• DATA SUPPLIED:
import Summits.KontsevichZagierPeriods.KontsevichZagierPeriods.Theorems.SoloBlindOctaCoverPrep
import Summits.KontsevichZagierPeriods.KontsevichZagierPeriods.Theorems.SoloBlindTwelveSporadicPullback
import HarnessLib

/-!
# The degree-six cover at level 24: the pull-back identity

For the map `G(W) = W(1-W⁴)/(κ C³)` of `SoloBlindOctaCoverPrep` we prove the pointwise pull-back
identity on `(0,1) \ {√2-1}`

  `t^{-5/6}(1-t)^{-1/2}|_{t=G(W)} · |G'(W)| = θ(W)`,  `θ(W) = λ · S(W) · E(W)`,

`λ = κ^{-1/6}`, `E(W) = (W(1-W⁴))^{-5/6}` the octahedral density of `SoloBlindOctaPrep` and
`S = s₀ + s₁W - s₂W² - W³` — by comparing sixth powers of positive quantities, using
`1 - G = D²/C³` and `G' = -DS/(κC⁴)` — together with the integrability of `θ` (a cubic times
`E`, whose monomial pieces are transports of Beta integrands along `t = v⁴`) and the
semialgebraicity of `θ` and `G` on the two pieces `(0,√2-1)`, `(√2-1,1)`.
-/

noncomputable section

open Set MeasureTheory MvPolynomial

namespace Summit.KontsevichZagierPeriods.KontsevichZagierPeriods.Theorems

namespace SoloBlind

open Literature.ModelTheory.ExponentialFields (IsSemialgebraic)
open Literature.NumberTheory.Transcendental
open Literature.NumberTheory.Transcendental.KZ

/-! ## The constant `λ = κ^{-1/6}` -/

/-- `λ = κ^{-1/6} ≈ 0.94773`. -/
def ocL : ℝ := ocKap ^ (-(1 / 6 : ℝ))

/-- `0 < λ`. -/
theorem ocL_pos : 0 < ocL := Real.rpow_pos_of_pos ocKap_pos _

/-- `λ⁶ = κ⁻¹`. -/
theorem ocL_pow_six : ocL ^ 6 = ocKap⁻¹ := by
  rw [ocL, rpow_pow_six ocKap_pos (k := -1) (by norm_num), zpow_neg_one]

/-- `λ` is algebraic. -/
theorem isAlgebraic_ocL : IsAlgebraic ℚ ocL := by
  have h := Literature.NumberTheory.Transcendental.isAlgebraic_rpow_ratCast isAlgebraic_ocKap
    ocKap_pos (-(1 / 6))
  push_cast at h
  exact h

/-! ## The form `θ = λ S E` -/

/-- `θ(W) = λ · S(W) · E(W)`, the pull-back of the `B(1/6,1/2)`-integrand along `G`. -/
def ocTheta (W : ℝ) : ℝ := ocL * (ocS W * octE W)

/-- `E > 0` on `(0,1)`. -/
theorem octE_pos' {v : ℝ} (hv : v ∈ Ioo (0:ℝ) 1) : 0 < octE v :=
  Real.rpow_pos_of_pos (octP_pos hv) _

/-- `θ > 0` on `(0,1)`. -/
theorem ocTheta_pos {W : ℝ} (hW : W ∈ Ioo (0:ℝ) 1) : 0 < ocTheta W :=
  mul_pos ocL_pos (mul_pos (ocS_pos hW.1.le hW.2.le) (octE_pos' hW))

/-- `θ⁶ = κ⁻¹ S⁶ (W(1-W⁴))⁻⁵`. -/
theorem ocTheta_pow_six {W : ℝ} (hW : W ∈ Ioo (0:ℝ) 1) :
    ocTheta W ^ 6 = ocKap⁻¹ * (ocS W ^ 6 * octP W ^ (-5:ℤ)) := by
  unfold ocTheta octE
  rw [mul_pow, mul_pow, ocL_pow_six, rpow_pow_six (octP_pos hW) (k := -5) (by norm_num)]

/-- The cubic `S` written out (for `ring`). -/
theorem ocS_eq (W : ℝ) : ocS W = ocS0 + ocS1 * W - ocS2 * W ^ 2 - W ^ 3 := rfl

/-! ## The pull-back identity -/

/-- **Pull-back along `G`:** `t^{-5/6}(1-t)^{-1/2}|_{t=G} |G'| = θ` on `(0,1) \ {√2-1}`. -/
theorem oc_pull {W : ℝ} (hW : W ∈ Ioo (0:ℝ) 1) (hne : W ≠ r2 - 1) :
    ocTheta W = betaFun (1 / 6) (1 / 2) (ocG W) * |ocG' W| := by
  have h0 := hW.1.le
  have h1 := hW.2.le
  have hC := ocC_pos h0 h1
  have hK := ocKap_pos
  have hS := ocS_pos h0 h1
  have hD := ocD_ne_zero h0 hne
  have hP := octP_pos hW
  have hDa : 0 < |ocD W| := abs_pos.mpr hD
  have hC' := hC.ne'
  have hK' := hK.ne'
  have hS' := hS.ne'
  have hP' := hP.ne'
  have hG : 0 < ocG W := (ocG_mem hW hne).1
  have hX : 0 < ocD W ^ 2 / ocC W ^ 3 := by positivity
  have hY : 0 < |ocD W| * ocS W / (ocKap * ocC W ^ 4) := by positivity
  rw [betaFun, one_sub_ocG h0 h1, abs_ocG' h0 h1]
  refine (pow_left_inj₀ (ocTheta_pos hW).le
    (mul_pos (mul_pos (Real.rpow_pos_of_pos hG _) (Real.rpow_pos_of_pos hX _)) hY).le
    (by norm_num : (6:ℕ) ≠ 0)).mp ?_
  have hD6 : |ocD W| ^ 6 = ocD W ^ 6 := Even.pow_abs (by norm_num) _
  rw [ocTheta_pow_six hW, mul_pow, mul_pow,
    rpow_pow_six hG (k := -5) (by push_cast; norm_num),
    rpow_pow_six hX (k := -3) (by push_cast; norm_num), div_pow, mul_pow, hD6]
  simp only [ocG, zpow_neg, zpow_ofNat]
  field_simp

/-! ## Integrability -/

/-- `θ` is integrable on `(0,1)`: it is a combination of the transports `4v^jE(v)`. -/
theorem integrableOn_ocTheta : IntegrableOn ocTheta (Ioo 0 1) := by
  have h : IntegrableOn (fun v => ocL * (ocS0 / 4 * (4 * (v ^ 0 * octE v)) +
      ocS1 / 4 * (4 * (v ^ 1 * octE v)) - ocS2 / 4 * (4 * (v ^ 2 * octE v)) -
      1 / 4 * (4 * (v ^ 3 * octE v)))) (Ioo 0 1) :=
    (((((integrableOn_octR 0).const_mul _).add ((integrableOn_octR 1).const_mul _)).sub
      ((integrableOn_octR 2).const_mul _)).sub ((integrableOn_octR 3).const_mul _)).const_mul ocL
  exact h.congr_fun (fun v _ => by simp only [ocTheta, ocS]; ring) measurableSet_Ioo

/-- `θ` is integrable on `(0, √2-1)`. -/
theorem integrableOn_ocTheta_left : IntegrableOn ocTheta (Ioo 0 (r2 - 1)) :=
  integrableOn_ocTheta.mono_set (Ioo_subset_Ioo_right r2_sub_one_mem.2.le)

/-- `θ` is integrable on `(√2-1, 1)`. -/
theorem integrableOn_ocTheta_right : IntegrableOn ocTheta (Ioo (r2 - 1) 1) :=
  integrableOn_ocTheta.mono_set (Ioo_subset_Ioo_left r2_sub_one_mem.1.le)

/-! ## Semialgebraicity -/

/-- `√2 - 1` is algebraic. -/
theorem isAlgebraic_r2_sub_one : IsAlgebraic ℚ (r2 - 1) :=
  isAlgebraic_of_K₀ (r2K - 1) (by push_cast; rfl)

/-- `line (0, √2-1)` is `ℚ`-semialgebraic. -/
theorem oc_lineL_sa : IsSemialgebraic ℚ (line (Ioo 0 (r2 - 1))) :=
  isSemialgebraic_line_Ioo isAlgebraic_zero isAlgebraic_r2_sub_one

/-- `line (√2-1, 1)` is `ℚ`-semialgebraic. -/
theorem oc_lineR_sa : IsSemialgebraic ℚ (line (Ioo (r2 - 1) 1)) :=
  isSemialgebraic_line_Ioo isAlgebraic_r2_sub_one isAlgebraic_one

/-- `E` is `ℚ`-semialgebraic on any `ℚ`-semialgebraic part of `(0,1)`. -/
theorem sa_octE_on {S : Set ℝ} (hS : IsSemialgebraic ℚ (line S)) (hsub : S ⊆ Ioo (0:ℝ) 1) :
    IsSemialgebraicFunOn ℚ (line S) (fun x : Fin 1 → ℝ => octE (x 0)) := by
  have hP : IsSemialgebraicFunOn ℚ (line S) (fun x : Fin 1 → ℝ => octP (x 0)) :=
    (isSemialgebraicFunOn_aeval hS (X 0 * (1 - X 0 ^ 4) : MvPolynomial (Fin 1) ℚ)).congr
      fun x _ => by simp [octP]
  refine (IsSemialgebraicFunOn.rpow_ratCast hS hP (fun x hx => octP_pos (hsub hx))
    (-(5 / 6))).congr fun x _ => ?_
  simp only [octE]
  norm_num

/-- `S` is `ℚ`-semialgebraic on any `ℚ`-semialgebraic line set (a cubic with algebraic
coefficients). -/
theorem sa_ocS {S : Set ℝ} (hS : IsSemialgebraic ℚ (line S)) :
    IsSemialgebraicFunOn ℚ (line S) (fun x : Fin 1 → ℝ => ocS (x 0)) := by
  have hX := sa_coord hS
  have h0 := isSemialgebraicFunOn_const_of_isAlgebraic hS isAlgebraic_ocS0
  have h1 := IsSemialgebraicFunOn.mul_holds
    (isSemialgebraicFunOn_const_of_isAlgebraic hS isAlgebraic_ocS1) hX
  have h2 := IsSemialgebraicFunOn.mul_holds
    (isSemialgebraicFunOn_const_of_isAlgebraic hS isAlgebraic_ocS2)
    (IsSemialgebraicFunOn.mul_holds hX hX)
  have h3 := IsSemialgebraicFunOn.mul_holds (IsSemialgebraicFunOn.mul_holds hX hX) hX
  exact (IsSemialgebraicFunOn.sub_holds (IsSemialgebraicFunOn.sub_holds
    (IsSemialgebraicFunOn.add_holds h0 h1) h2) h3).congr fun x _ => by
      simp only [ocS, Pi.add_apply, Pi.sub_apply, Pi.mul_apply]; ring

/-- `θ` is `ℚ`-semialgebraic on any `ℚ`-semialgebraic part of `(0,1)`. -/
theorem sa_ocTheta {S : Set ℝ} (hS : IsSemialgebraic ℚ (line S)) (hsub : S ⊆ Ioo (0:ℝ) 1) :
    IsSemialgebraicFunOn ℚ (line S) (fun x : Fin 1 → ℝ => ocTheta (x 0)) :=
  (IsSemialgebraicFunOn.mul_holds (isSemialgebraicFunOn_const_of_isAlgebraic hS isAlgebraic_ocL)
    (IsSemialgebraicFunOn.mul_holds (sa_ocS hS) (sa_octE_on hS hsub))).congr
    fun x _ => by simp only [ocTheta, Pi.mul_apply]

/-- `θ` on `line (0,1)`. -/
theorem sa_ocTheta_unit :
    IsSemialgebraicFunOn ℚ (line (Ioo (0:ℝ) 1)) (fun x => ocTheta (x 0)) :=
  sa_ocTheta mix_line_sa fun _ h => h

/-- `θ` on `line (0, √2-1)`. -/
theorem sa_ocTheta_left :
    IsSemialgebraicFunOn ℚ (line (Ioo 0 (r2 - 1))) (fun x => ocTheta (x 0)) :=
  sa_ocTheta oc_lineL_sa fun _ h => ⟨h.1, h.2.trans r2_sub_one_mem.2⟩

/-- `θ` on `line (√2-1, 1)`. -/
theorem sa_ocTheta_right :
    IsSemialgebraicFunOn ℚ (line (Ioo (r2 - 1) 1)) (fun x => ocTheta (x 0)) :=
  sa_ocTheta oc_lineR_sa fun _ h => ⟨r2_sub_one_mem.1.trans h.1, h.2⟩

/-- `G` is `ℚ`-semialgebraic on any `ℚ`-semialgebraic part of `[0,1]` (a rational function with
algebraic coefficients and non-vanishing denominator). -/
theorem sa_ocG {S : Set ℝ} (hS : IsSemialgebraic ℚ (line S)) (hsub : S ⊆ Icc (0:ℝ) 1) :
    IsSemialgebraicFunOn ℚ (line S) (fun x : Fin 1 → ℝ => ocG (x 0)) := by
  have hX := sa_coord hS
  have hP : IsSemialgebraicFunOn ℚ (line S) (fun x : Fin 1 → ℝ => octP (x 0)) :=
    (isSemialgebraicFunOn_aeval hS (X 0 * (1 - X 0 ^ 4) : MvPolynomial (Fin 1) ℚ)).congr
      fun x _ => by simp [octP]
  have hC : IsSemialgebraicFunOn ℚ (line S) (fun x : Fin 1 → ℝ => ocC (x 0)) :=
    (IsSemialgebraicFunOn.add_holds
      (isSemialgebraicFunOn_aeval hS (X 0 ^ 2 + 1 : MvPolynomial (Fin 1) ℚ))
      (IsSemialgebraicFunOn.mul_holds
        (isSemialgebraicFunOn_const_of_isAlgebraic hS isAlgebraic_ocC1)
        (isSemialgebraicFunOn_aeval hS (X 0 + 1 : MvPolynomial (Fin 1) ℚ)))).congr
      fun x _ => by
        simp only [ocC, Pi.add_apply, Pi.mul_apply, map_add, map_pow, map_one, aeval_X]; ring
  have hD : IsSemialgebraicFunOn ℚ (line S) (fun x : Fin 1 → ℝ => ocKap * ocC (x 0) ^ 3) :=
    (IsSemialgebraicFunOn.mul_holds
      (isSemialgebraicFunOn_const_of_isAlgebraic hS isAlgebraic_ocKap)
      (IsSemialgebraicFunOn.mul_holds (IsSemialgebraicFunOn.mul_holds hC hC) hC)).congr
      fun x _ => by simp only [Pi.mul_apply]; ring
  exact (IsSemialgebraicFunOn.div hP hD fun x hx =>
    (ocG_den_pos (hsub hx).1 (hsub hx).2).ne').congr fun x _ => by simp only [ocG]

/-- `G` on `line (0, √2-1)`. -/
theorem sa_ocG_left : IsSemialgebraicFunOn ℚ (line (Ioo 0 (r2 - 1))) (fun x => ocG (x 0)) :=
  sa_ocG oc_lineL_sa fun _ h => ⟨h.1.le, (h.2.trans r2_sub_one_mem.2).le⟩

/-- `G` on `line (√2-1, 1)`. -/
theorem sa_ocG_right : IsSemialgebraicFunOn ℚ (line (Ioo (r2 - 1) 1)) (fun x => ocG (x 0)) :=
  sa_ocG oc_lineR_sa fun _ h => ⟨(r2_sub_one_mem.1.trans h.1).le, h.2.le⟩

end SoloBlind

end Summit.KontsevichZagierPeriods.KontsevichZagierPeriods.Theorems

• TASK DESCRIPTION:
Wherever the word "open" appears in the listing above, copy the whole line.

• SOLUTION TO THIS EXERCISE:
open Set MeasureTheory MvPolynomial
open Literature.ModelTheory.ExponentialFields (IsSemialgebraic)
open Literature.NumberTheory.Transcendental
open Literature.NumberTheory.Transcendental.KZ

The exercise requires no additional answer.